Repeat, line for line, the entries below from the first line to the line containing "example : UnimodalScalarLiouvilleTypeI ↔", counting both ends.
※
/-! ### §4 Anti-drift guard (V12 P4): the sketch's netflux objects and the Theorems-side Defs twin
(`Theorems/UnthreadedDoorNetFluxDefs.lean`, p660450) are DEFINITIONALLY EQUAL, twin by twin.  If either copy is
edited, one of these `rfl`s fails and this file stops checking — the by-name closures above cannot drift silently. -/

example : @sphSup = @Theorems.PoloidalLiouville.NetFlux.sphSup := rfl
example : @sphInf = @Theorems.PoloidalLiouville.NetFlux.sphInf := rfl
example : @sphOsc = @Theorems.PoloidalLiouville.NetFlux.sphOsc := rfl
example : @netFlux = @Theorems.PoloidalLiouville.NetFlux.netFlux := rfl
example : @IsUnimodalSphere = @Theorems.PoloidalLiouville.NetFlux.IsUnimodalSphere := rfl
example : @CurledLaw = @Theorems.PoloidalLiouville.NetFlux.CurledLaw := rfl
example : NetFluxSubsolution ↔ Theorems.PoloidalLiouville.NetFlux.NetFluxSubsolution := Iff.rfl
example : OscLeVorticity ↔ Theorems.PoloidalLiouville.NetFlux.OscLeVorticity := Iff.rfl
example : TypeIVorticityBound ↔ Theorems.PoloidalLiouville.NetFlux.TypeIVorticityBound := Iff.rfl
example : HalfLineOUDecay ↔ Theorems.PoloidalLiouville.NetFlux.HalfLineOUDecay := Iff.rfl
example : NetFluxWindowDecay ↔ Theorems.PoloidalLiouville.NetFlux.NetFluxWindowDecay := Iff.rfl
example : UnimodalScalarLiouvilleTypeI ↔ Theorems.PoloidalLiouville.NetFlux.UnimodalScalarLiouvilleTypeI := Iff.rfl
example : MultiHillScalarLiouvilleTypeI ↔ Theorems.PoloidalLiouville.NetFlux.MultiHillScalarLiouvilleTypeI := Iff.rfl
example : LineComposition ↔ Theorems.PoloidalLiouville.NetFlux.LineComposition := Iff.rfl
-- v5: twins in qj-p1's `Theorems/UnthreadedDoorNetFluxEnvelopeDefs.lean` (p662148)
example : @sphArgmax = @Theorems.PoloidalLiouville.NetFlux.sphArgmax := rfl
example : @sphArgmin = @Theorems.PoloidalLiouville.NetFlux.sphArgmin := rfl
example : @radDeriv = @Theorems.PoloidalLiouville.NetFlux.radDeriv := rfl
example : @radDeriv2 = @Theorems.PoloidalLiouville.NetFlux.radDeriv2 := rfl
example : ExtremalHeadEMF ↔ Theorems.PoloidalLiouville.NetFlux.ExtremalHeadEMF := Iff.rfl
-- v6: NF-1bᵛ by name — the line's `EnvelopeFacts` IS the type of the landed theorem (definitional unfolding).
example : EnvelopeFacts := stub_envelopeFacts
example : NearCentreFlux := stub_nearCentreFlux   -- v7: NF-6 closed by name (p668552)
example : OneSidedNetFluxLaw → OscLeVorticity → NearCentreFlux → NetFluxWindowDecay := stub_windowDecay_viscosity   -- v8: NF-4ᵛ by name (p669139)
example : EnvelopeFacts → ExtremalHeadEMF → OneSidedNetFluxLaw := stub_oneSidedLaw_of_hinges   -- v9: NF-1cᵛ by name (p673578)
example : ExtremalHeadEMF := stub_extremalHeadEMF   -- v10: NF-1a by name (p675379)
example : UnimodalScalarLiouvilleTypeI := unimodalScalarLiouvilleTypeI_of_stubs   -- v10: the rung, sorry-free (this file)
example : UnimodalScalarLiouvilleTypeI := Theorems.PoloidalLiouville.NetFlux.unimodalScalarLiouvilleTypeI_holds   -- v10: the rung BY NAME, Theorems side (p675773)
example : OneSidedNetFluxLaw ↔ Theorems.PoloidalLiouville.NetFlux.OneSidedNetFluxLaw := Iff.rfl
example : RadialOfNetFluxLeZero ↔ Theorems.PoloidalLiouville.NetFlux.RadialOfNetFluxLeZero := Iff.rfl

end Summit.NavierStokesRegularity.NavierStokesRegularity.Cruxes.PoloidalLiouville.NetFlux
※
- Output for this task
/-! ### §4 Anti-drift guard (V12 P4): the sketch's netflux objects and the Theorems-side Defs twin
(`Theorems/UnthreadedDoorNetFluxDefs.lean`, p660450) are DEFINITIONALLY EQUAL, twin by twin.  If either copy is
edited, one of these `rfl`s fails and this file stops checking — the by-name closures above cannot drift silently. -/

example : @sphSup = @Theorems.PoloidalLiouville.NetFlux.sphSup := rfl
example : @sphInf = @Theorems.PoloidalLiouville.NetFlux.sphInf := rfl
example : @sphOsc = @Theorems.PoloidalLiouville.NetFlux.sphOsc := rfl
example : @netFlux = @Theorems.PoloidalLiouville.NetFlux.netFlux := rfl
example : @IsUnimodalSphere = @Theorems.PoloidalLiouville.NetFlux.IsUnimodalSphere := rfl
example : @CurledLaw = @Theorems.PoloidalLiouville.NetFlux.CurledLaw := rfl
example : NetFluxSubsolution ↔ Theorems.PoloidalLiouville.NetFlux.NetFluxSubsolution := Iff.rfl
example : OscLeVorticity ↔ Theorems.PoloidalLiouville.NetFlux.OscLeVorticity := Iff.rfl
example : TypeIVorticityBound ↔ Theorems.PoloidalLiouville.NetFlux.TypeIVorticityBound := Iff.rfl
example : HalfLineOUDecay ↔ Theorems.PoloidalLiouville.NetFlux.HalfLineOUDecay := Iff.rfl
example : NetFluxWindowDecay ↔ Theorems.PoloidalLiouville.NetFlux.NetFluxWindowDecay := Iff.rfl
example : UnimodalScalarLiouvilleTypeI ↔ Theorems.PoloidalLiouville.NetFlux.UnimodalScalarLiouvilleTypeI := Iff.rfl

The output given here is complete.